Personal information
- Full name: Almuth Schult
- Date of birth: 9 February 1991 (age 35)
- Place of birth: Dannenberg, Germany
- Height: 1.80 m (5 ft 11 in)
- Position: Goalkeeper

Youth career
- 1996–2007: FC SG Gartow
- 2007–2008: Hamburger SV

Senior career*
- Years: Team / Apps / (Gls)
- 2007–2008: Hamburger SV / 0 / (0)
- 2008–2011: Magdeburger FFC / 44 / (0)
- 2011–2013: SC 07 Bad Neuenahr / 43 / (0)
- 2013–2022: VfL Wolfsburg / 116 / (0)
- 2022: Angel City FC / 1 / (0)
- 2024: Hamburger SV / 4 / (0)
- 2024: Kansas City Current / 9 / (0)

International career
- 2008–2009: Germany U19 / 11 / (0)
- 2009–2010: Germany U20 / 10 / (0)
- 2010: Germany U23 / 1 / (0)
- 2011–2022: Germany / 66 / (0)

Medal record
Women's football
Representing Germany
Olympic Games
| Gold medal – first place | 2016 Rio de Janeiro | Team |
UEFA Women's Championship
| Gold medal – first place | 2013 Sweden |  |
| Silver medal – second place | 2022 England |  |

= Almuth Schult =

German footballer (born 1991)

Almuth Schult (/de/; born 9 February 1991) is a German former footballer who played as a goalkeeper and was a member of the Germany national team.

She announced her retirement in March 2025.

==Club career==
At the age of five, Schult began her career at her local football club FC SG Gartow, before moving to Hamburger SV in 2007. She joined Magdeburger FFC in 2008, where she played in the third-tier Regionalliga.

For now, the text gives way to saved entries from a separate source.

/-! ### §3. `p = 2`, `e = 2k`: the pair of indices `2, 4` decides `‖L(y)‖` -/

section Dyadic

variable {K : Type*} [NontriviallyNormedField K] [instK : NormedAlgebra ℚ_[2] K] [IsUltrametricDist K]
  [ProperSpace K]

/-- `2a + 1 ≤ 2^a` for `a ≥ 3`. [folklore] -/
private theorem two_mul_add_one_le_two_pow {a : ℕ} (ha : 3 ≤ a) : 2 * a + 1 ≤ 2 ^ a := by
  obtain ⟨d, rfl⟩ := Nat.exists_eq_add_of_le ha
  induction d with
  | zero => norm_num
  | succ d ih =>
    rw [show 3 + (d + 1) = 3 + d + 1 from rfl, pow_succ]
    omega

/-- **The exponents at `p = 2`, `e = 2k`**: every index other than `2` and `4` has exponent `≥ k (≥ 1)`:
`N(n) = k·n − 2k·v₂(n) ≥ k` for `n ∉ {2, 4}`. [cite: NeukirchANT1999, Ch. II (5.5)] -/
theorem exponent_ge_of_ne_two_four {k : ℕ} (hk : 1 ≤ k) {n : ℕ} (hn : n ≠ 0) (h2 : n ≠ 2) (h4 : n ≠ 4) :
    (1 : ℤ) ≤ (k : ℤ) * (n : ℤ) - ((2 * k : ℕ) : ℤ) * (padicValNat 2 n : ℤ) := by
  have hS : (1 : ℤ) ≤ (k : ℤ) := by exact_mod_cast hk
  obtain ⟨a, ha, ha'⟩ := exists_exponent_le_index (p := 2) hS (2 * k) hn
  -- `h(a) = k·2^a − 2k·a`
  rcases Nat.lt_or_ge a 3 with hlt | hge
  · interval_cases a
    · -- `a = 0`: `h(0) = k`
      simp only [pow_zero, mul_one, Nat.cast_zero, mul_zero, sub_zero] at ha
      push_cast at ha ⊢
      linarith
    · -- `a = 1`: `n ≠ 2 = 2^1`, so `N ≥ h(1) + 1 = 1`
      have := ha' (by simpa using h2)
      push_cast at this ⊢
      linarith
    · -- `a = 2`: `n ≠ 4 = 2^2`
      have := ha' (by simpa using h4)
      push_cast at this ⊢
      linarith
  · -- `a ≥ 3`: `h(a) = k (2^a − 2a) ≥ k`
    have hpow : ((2 * a + 1 : ℕ) : ℤ) ≤ ((2 ^ a : ℕ) : ℤ) := by
      exact_mod_cast two_mul_add_one_le_two_pow hge
    push_cast at ha hpow ⊢
    have hk0 : (0 : ℤ) ≤ (k : ℤ) := by positivity
    nlinarith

At Magdeburg Schult became a regular starter and achieved promotion with her team to the 2. Frauen-Bundesliga, where she played two full seasons. In 2011, Schult signed a three-year contract with Frauen-Bundesliga side SC 07 Bad Neuenahr. In 2013, she signed a two-year contract with Bundesliga and UEFA Women's Champions League champions VfL Wolfsburg.

In April 2022, she signed an 18-month contract with NWSL club Angel City FC. However, she featured in only one match, and left the club in November that year.

In April 2024, she joined Hamburger SV until the end of the 2023–24 season.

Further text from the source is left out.